Bis zur Aufführung war es jedoch ein langer Prozess. »Zu Beginn steht die Frage: Wer ist die Gruppe?«, erklärt Arndt. »Darauf aufbauend entwickeln wir ein Konzept. Die Biografien füllen dann den Text«, sagt sie weiter. Für die aktuelle Produktion besuchten die elf Amateurschauspieler anfangs einen Schreibworkshop. Dann folgten drei Monate Vorbereitung mit mehreren Treffen in der Woche. Das Selbstbewusstsein wurde gestärkt. »Wir sind mittlerweile so gut, dass uns andere Theater bald mieten«, sagt der 50-jährige Häftling Ömer lachend.

Im Stück tragen die Häftlinge in zerstückelten Textfetzen ihre eigene Geschichte vor. Bedeutende Wendepunkte, aber auch Erinnerungen an Familie, Freundinnen, Drogen, Gewalt, verpasste Chancen und vergangene Gefühle. Die selbst geschriebenen Passagen werden mit Texten von Schriftstellern zu einer Collage zusammengestellt.

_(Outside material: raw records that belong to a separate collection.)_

/-- The `F`-mass below a region `U` is at most the pocket mass of `U`: for a family `F` of NONEMPTY relay sets,
`Σ_{T ∈ F, T ⊆ U} μ{π(o) = T} ≤ m(U)`. [folklore] -/
theorem laminar_subMass_le_pocketMass (w : Sym2 (Fin n) → unitInterval) (A : Finset (Fin n)) (o : Fin n)
    (F : Finset (Finset (Fin n))) (hFA : ∀ S ∈ F, S ⊆ A) (hne : ∀ S ∈ F, S.Nonempty) (U : Finset (Fin n)) :
    ∑ T ∈ F.filter (fun T => T ⊆ U), (prodBernoulli w).real {ω : BondConfig (Fin n) | (A.filter fun x => ω ∈ openConn o x) = T} ≤
      (prodBernoulli w).real {ω : BondConfig (Fin n) | (∀ a ∈ A, a ∉ U → ¬ (openGraph ω).Reachable o a) ∧
        ∃ a ∈ A, (openGraph ω).Reachable o a} := by
  classical
  have hd : Set.PairwiseDisjoint (↑(F.filter (fun T => T ⊆ U)) : Set (Finset (Fin n)))
      (fun T => {ω : BondConfig (Fin n) | (A.filter fun x => ω ∈ openConn o x) = T}) := by
    intro S _ T _ hST
    refine Set.disjoint_left.2 fun ω h1 h2 => hST ?_
    simp only [Set.mem_setOf_eq] at h1 h2
    rw [← h1, ← h2]
  rw [← measureReal_biUnion_finset hd (fun i _ => MeasurableSet.of_discrete)]
  refine measureReal_mono (fun ω hω => ?_) (measure_ne_top _ _)
  simp only [Set.mem_iUnion, Set.mem_setOf_eq, exists_prop, Finset.mem_filter] at hω ⊢
  obtain ⟨T, ⟨hTF, hTU⟩, hT⟩ := hω
  constructor
  · intro a ha haU hr
    have : a ∈ A.filter fun x => ω ∈ openConn o x := Finset.mem_filter.2 ⟨ha, hr⟩
    rw [hT] at this
    exact haU (hTU this)
  · obtain ⟨a, haT⟩ := hne T hTF
    have : a ∈ A.filter fun x => ω ∈ openConn o x := by rw [hT]; exact haT
    exact ⟨a, hFA T hTF haT, (Finset.mem_filter.1 this).2⟩

/-- **THE LAMINAR THEOREM (k-uniform).**  For a laminar family `F` of nonempty proper subsets of the relay set `A` and `t` bounding every
pairwise disconnection probability `μ{a ↮ a'}` (`a ≠ a' ∈ A`):
`Σ_{S ∈ F} μ{π(o) = S} ≤ t + 3·√μ{o ↮ A}`.  [this work; LEAD-GEN5 §4] -/
theorem laminarPockets_sum_le (w : Sym2 (Fin n) → unitInterval) (A : Finset (Fin n)) (o : Fin n) (F : Finset (Finset (Fin n)))
    (hFA : ∀ S ∈ F, S ⊆ A) (hne : ∀ S ∈ F, S.Nonempty) (hproper : ∀ S ∈ F, S ≠ A)
    (hlam : ∀ S ∈ F, ∀ T ∈ F, S ⊆ T ∨ T ⊆ S ∨ Disjoint S T)
    (t : ℝ) (ht0 : 0 ≤ t)
    (ht : ∀ a ∈ A, ∀ a' ∈ A, a ≠ a' → (prodBernoulli w).real {ω : BondConfig (Fin n) | ¬ (openGraph ω).Reachable a a'} ≤ t) :
    ∑ S ∈ F, (prodBernoulli w).real {ω : BondConfig (Fin n) | (A.filter fun x => ω ∈ openConn o x) = S} ≤
      t + 3 * Real.sqrt ((prodBernoulli w).real {ω : BondConfig (Fin n) | ∀ a ∈ A, ¬ (openGraph ω).Reachable o a}) := by
  classical
  set μ := prodBernoulli w with hμ
  set δ₀ : ℝ := μ.real {ω : BondConfig (Fin n) | ∀ a ∈ A, ¬ (openGraph ω).Reachable o a} with hδ₀
  -- pocket law, subtree mass, pocket mass of a region
  set e : Finset (Fin n) → ℝ := fun S => μ.real {ω : BondConfig (Fin n) | (A.filter fun x => ω ∈ openConn o x) = S} with he
  set Ms : Finset (Fin n) → ℝ := fun S => ∑ T ∈ F.filter (fun T => T ⊆ S), e T with hMs
  set pm : Finset (Fin n) → ℝ := fun U => μ.real {ω : BondConfig (Fin n) | (∀ a ∈ A, a ∉ U → ¬ (openGraph ω).Reachable o a) ∧
      ∃ a ∈ A, (openGraph ω).Reachable o a} with hpm
  have he0 : ∀ S, 0 ≤ e S := fun S => measureReal_nonneg
  have hMs0 : ∀ S, 0 ≤ Ms S := fun S => Finset.sum_nonneg fun T _ => he0 T
  have hMs_pm : ∀ U, Ms U ≤ pm U := fun U => laminar_subMass_le_pocketMass w A o F hFA hne U
  have hsqrt0 : 0 ≤ Real.sqrt δ₀ := Real.sqrt_nonneg _
  have hδ₀0 : 0 ≤ δ₀ := measureReal_nonneg
  -- monotonicity of the subtree mass
  have hMs_mono : ∀ S T, S ⊆ T → Ms S ≤ Ms T := by
    intro S T hST
    apply Finset.sum_le_sum_of_subset_of_nonneg
    · intro X hX
      rw [Finset.mem_filter] at hX ⊢
      exact ⟨hX.1, hX.2.trans hST⟩
    · exact fun X _ _ => he0 X
  -- a member's own mass is part of its subtree mass
  have he_le_Ms : ∀ S ∈ F, e S ≤ Ms S := by
    intro S hS
    have hmem : S ∈ F.filter (fun T => T ⊆ S) := Finset.mem_filter.2 ⟨hS, subset_rfl⟩
    exact Finset.single_le_sum (f := e) (fun T _ => he0 T) hmem
  -- two DISJOINT members cannot both be heavy: `Ms S * Ms T ≤ δ₀`
  have hdisj_prod : ∀ S ∈ F, ∀ T ∈ F, Disjoint S T → Ms S * Ms T ≤ δ₀ := by
    intro S hS T hT hST
    have h12 : ∀ a ∈ A, a ∈ S → a ∉ T := fun a _ haS haT => Finset.disjoint_left.1 hST haS haT
    have hv := pocketDF_mul_le_of_disjoint w A S T o h12
    rw [pocketDF_eq_add_pocketMass w A S o, pocketDF_eq_add_pocketMass w A T o] at hv
    have hgle : μ.real {ω : BondConfig (Fin n) | ∀ a ∈ A, a ∉ S ∪ T → ¬ (openGraph ω).Reachable o a} ≤ 1 := measureReal_le_one
    have h1 : Ms S * Ms T ≤ pm S * pm T := mul_le_mul (hMs_pm S) (hMs_pm T) (hMs0 T) (measureReal_nonneg)
    have h2 : pm S * pm T ≤ (δ₀ + pm S) * (δ₀ + pm T) := by
      have := hMs0 S; have := hMs0 T
      have hpS : 0 ≤ pm S := measureReal_nonneg
      have hpT : 0 ≤ pm T := measureReal_nonneg
      nlinarith
    have h3 : (δ₀ + pm S) * (δ₀ + pm T) ≤
        μ.real {ω : BondConfig (Fin n) | ∀ a ∈ A, a ∉ S ∪ T → ¬ (openGraph ω).Reachable o a} * δ₀ := hv
    have h4 : μ.real {ω : BondConfig (Fin n) | ∀ a ∈ A, a ∉ S ∪ T → ¬ (openGraph ω).Reachable o a} * δ₀ ≤ 1 * δ₀ :=
      mul_le_mul_of_nonneg_right hgle hδ₀0
    linarith
  -- HEAVY members (`Ms S > √δ₀`) are pairwise comparable
  set H : Finset (Finset (Fin n)) := F.filter (fun S => Real.sqrt δ₀ < Ms S) with hH
  have hH_comp : ∀ S ∈ H, ∀ T ∈ H, S ⊆ T ∨ T ⊆ S := by
    intro S hS T hT
    rw [hH, Finset.mem_filter] at hS hT
    rcases hlam S hS.1 T hT.1 with h | h | h
    · exact Or.inl h
    · exact Or.inr h
    · exfalso
      have hp := hdisj_prod S hS.1 T hT.1 h
      have : Real.sqrt δ₀ * Real.sqrt δ₀ < Ms S * Ms T :=
        mul_lt_mul'' hS.2 hT.2 hsqrt0 hsqrt0
      rw [Real.mul_self_sqrt hδ₀0] at this
      linarith
  -- (1) the heavy chain is paid by one pair: `Σ_{S∈H} e S ≤ t`
  have hHeavy : ∑ S ∈ H, e S ≤ t := by
    rcases H.eq_empty_or_nonempty with hHe | hHne
    · rw [hHe, Finset.sum_empty]; exact ht0
    · -- smallest and largest heavy members by cardinality
      obtain ⟨S₀, hS₀, hmin⟩ := H.exists_min_image Finset.card hHne
      obtain ⟨S₁, hS₁, hmax⟩ := H.exists_max_image Finset.card hHne
      have hS₀sub : ∀ S ∈ H, S₀ ⊆ S := by
        intro S hS
        rcases hH_comp S₀ hS₀ S hS with h | h
        · exact h
        · exact (Finset.eq_of_subset_of_card_le h (hmin S hS)).symm ▸ subset_rfl
      have hS₁sup : ∀ S ∈ H, S ⊆ S₁ := by
        intro S hS
        rcases hH_comp S hS S₁ hS₁ with h | h
        · exact h
        · exact (Finset.eq_of_subset_of_card_le h (hmax S hS)) ▸ subset_rfl
      have hS₀F : S₀ ∈ F := (Finset.mem_filter.1 hS₀).1
      have hS₁F : S₁ ∈ F := (Finset.mem_filter.1 hS₁).1
      obtain ⟨a, haS₀⟩ := hne S₀ hS₀F
      have hS₁ne : S₁ ≠ A := hproper S₁ hS₁F
      have hS₁A : S₁ ⊆ A := hFA S₁ hS₁F
      obtain ⟨a', ha'A, ha'S₁⟩ : ∃ a' ∈ A, a' ∉ S₁ := by
        by_contra hcon
        exact hS₁ne (Finset.Subset.antisymm hS₁A fun x hx => by
          by_contra hx'
          exact hcon ⟨x, hx, hx'⟩)
      have haA : a ∈ A := hFA S₀ hS₀F haS₀
      have haa' : a ≠ a' := fun h => ha'S₁ (hS₁sup S₀ hS₀ (h ▸ haS₀))
      have hsum := sum_pocketEq_le_notConn w A o a a' (fun S : Finset (Fin n) => S) H
        (fun i _ j _ hij => hij) (fun S hS => hS₀sub S hS haS₀) ha'A (fun S hS h => ha'S₁ (hS₁sup S hS h))
      exact hsum.trans (ht a haA a' ha'A haa')
  -- (2) maximal LIGHT members: pairwise disjoint, `Ms ≤ √δ₀`
  set Lt : Finset (Finset (Fin n)) := F.filter (fun S => Ms S ≤ Real.sqrt δ₀) with hLt
  set ML : Finset (Finset (Fin n)) := Lt.filter (fun L => ∀ T ∈ F, L ⊆ T → L ≠ T → Real.sqrt δ₀ < Ms T) with hML
  have hML_disj : ∀ L ∈ ML, ∀ L' ∈ ML, L ≠ L' → ∀ a ∈ A, a ∈ L → a ∉ L' := by
    intro L hL L' hL' hLL' a _ haL haL'
    rw [hML, Finset.mem_filter, hLt, Finset.mem_filter] at hL hL'
    rcases hlam L hL.1.1 L' hL'.1.1 with h | h | h
    · exact absurd hL'.1.2 (not_le.2 (hL.2 L' hL'.1.1 h hLL'))
    · exact absurd hL.1.2 (not_le.2 (hL'.2 L hL.1.1 h (Ne.symm hLL')))
    · exact Finset.disjoint_left.1 h haL haL'
  have hLightPack : ∑ L ∈ ML, Ms L ≤ Real.sqrt δ₀ + 2 * Real.sqrt δ₀ := by
    refine sum_le_of_pairwiseDisjoint_of_le_pocketMass w A o (fun L : Finset (Fin n) => L) Ms ML (Real.sqrt δ₀) hsqrt0
      hML_disj (fun L hL => ?_) (fun L _ => hMs_pm L)
    rw [hML, Finset.mem_filter, hLt, Finset.mem_filter] at hL
    exact hL.1.2
  -- (3) every light member lies below exactly one maximal light member; heavy members below none
  have hF_split : ∑ S ∈ F, e S = ∑ S ∈ H, e S + ∑ S ∈ Lt, e S := by
    rw [hH, hLt, ← Finset.sum_filter_add_sum_filter_not F (fun S => Real.sqrt δ₀ < Ms S)]
    congr 1
    apply Finset.sum_congr _ (fun _ _ => rfl)
    ext S; simp only [Finset.mem_filter, not_lt]
  -- existence of the maximal light member above a light member
  have hexists_max : ∀ S ∈ Lt, ∃ L ∈ ML, S ⊆ L := by
    intro S hS
    set C : Finset (Finset (Fin n)) := Lt.filter (fun T => S ⊆ T) with hC
    have hCne : C.Nonempty := ⟨S, Finset.mem_filter.2 ⟨hS, subset_rfl⟩⟩
    obtain ⟨L, hLC, hLmax⟩ := C.exists_max_image Finset.card hCne
    rw [hC, Finset.mem_filter] at hLC
    refine ⟨L, ?_, hLC.2⟩
    rw [hML, Finset.mem_filter]
    refine ⟨hLC.1, fun T hT hLT hLT' => ?_⟩
    by_contra hle
    have hTLt : T ∈ Lt := by rw [hLt, Finset.mem_filter]; exact ⟨hT, not_lt.1 hle⟩
    have hTC : T ∈ C := Finset.mem_filter.2 ⟨hTLt, hLC.2.trans hLT⟩
    have hcard := hLmax T hTC
    exact hLT' (Finset.eq_of_subset_of_card_le hLT hcard)
  -- uniqueness: two maximal light members above S coincide
  have hunique : ∀ S ∈ Lt, ∀ L ∈ ML, ∀ L' ∈ ML, S ⊆ L → S ⊆ L' → L = L' := by
    intro S hS L hL L' hL' hSL hSL'
    by_contra hLL'
    obtain ⟨a, haS⟩ := hne S (Finset.mem_filter.1 hS).1
    have haA : a ∈ A := hFA S (Finset.mem_filter.1 hS).1 haS
    exact hML_disj L hL L' hL' hLL' a haA (hSL haS) (hSL' haS)
  have hLight : ∑ S ∈ Lt, e S ≤ ∑ L ∈ ML, Ms L := by
    -- Σ_{L∈ML} Ms L = Σ_{L∈ML} Σ_{T∈F, T⊆L} e T ≥ Σ_{S∈Lt} e S (each light S is counted under its unique maximal light member)
    have hge : ∀ L ∈ ML, ∑ S ∈ Lt.filter (fun S => S ⊆ L), e S ≤ Ms L := by
      intro L _
      apply Finset.sum_le_sum_of_subset_of_nonneg
      · intro S hS
        rw [Finset.mem_filter] at hS ⊢
        exact ⟨(Finset.mem_filter.1 hS.1).1, hS.2⟩
      · exact fun S _ _ => he0 S
    have hcover : ∑ S ∈ Lt, e S = ∑ L ∈ ML, ∑ S ∈ Lt.filter (fun S => S ⊆ L), e S := by
      rw [← Finset.sum_biUnion]
      · apply Finset.sum_congr _ (fun _ _ => rfl)
        ext S
        simp only [Finset.mem_biUnion, Finset.mem_filter]
        constructor
        · intro hS
          obtain ⟨L, hL, hSL⟩ := hexists_max S hS
          exact ⟨L, hL, hS, hSL⟩
        · rintro ⟨L, _, hS, _⟩; exact hS
      · intro L hL L' hL' hLL'
        refine Finset.disjoint_left.2 fun S hS hS' => hLL' ?_
        rw [Finset.mem_filter] at hS hS'
        exact hunique S hS.1 L hL L' hL' hS.2 hS'.2
    rw [hcover]
    exact Finset.sum_le_sum hge
  -- assemble
  calc ∑ S ∈ F, e S = ∑ S ∈ H, e S + ∑ S ∈ Lt, e S := hF_split
    _ ≤ t + (Real.sqrt δ₀ + 2 * Real.sqrt δ₀) := add_le_add hHeavy (hLight.trans hLightPack)
    _ = t + 3 * Real.sqrt δ₀ := by ring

Das Licht geht an, die Realität kehrt zurück. Vielleicht nimmt Fio nach dem Ende des Stückes noch an weiteren Theaterprojekten teil. »Poetische Texte schreiben, ist nicht einfach. Aber Spaß hat es gemacht«, resümiert er die neue Erfahrung. Als nächstes habe Fio aber erst mal Lust auf einen Rap-Workshop. Er könne rappen, es würde ihm helfen. »Die Zeit hier vergeht dadurch einfach schneller«, sagt er.

Das Theaterstück ist am 4., 5., 6. und 9. November jeweils 18 Uhr in der JVA Plötzensee zu sehen. Karten gibt es an der Kasse der Volksbühne am Rosa-Luxemburg-Platz.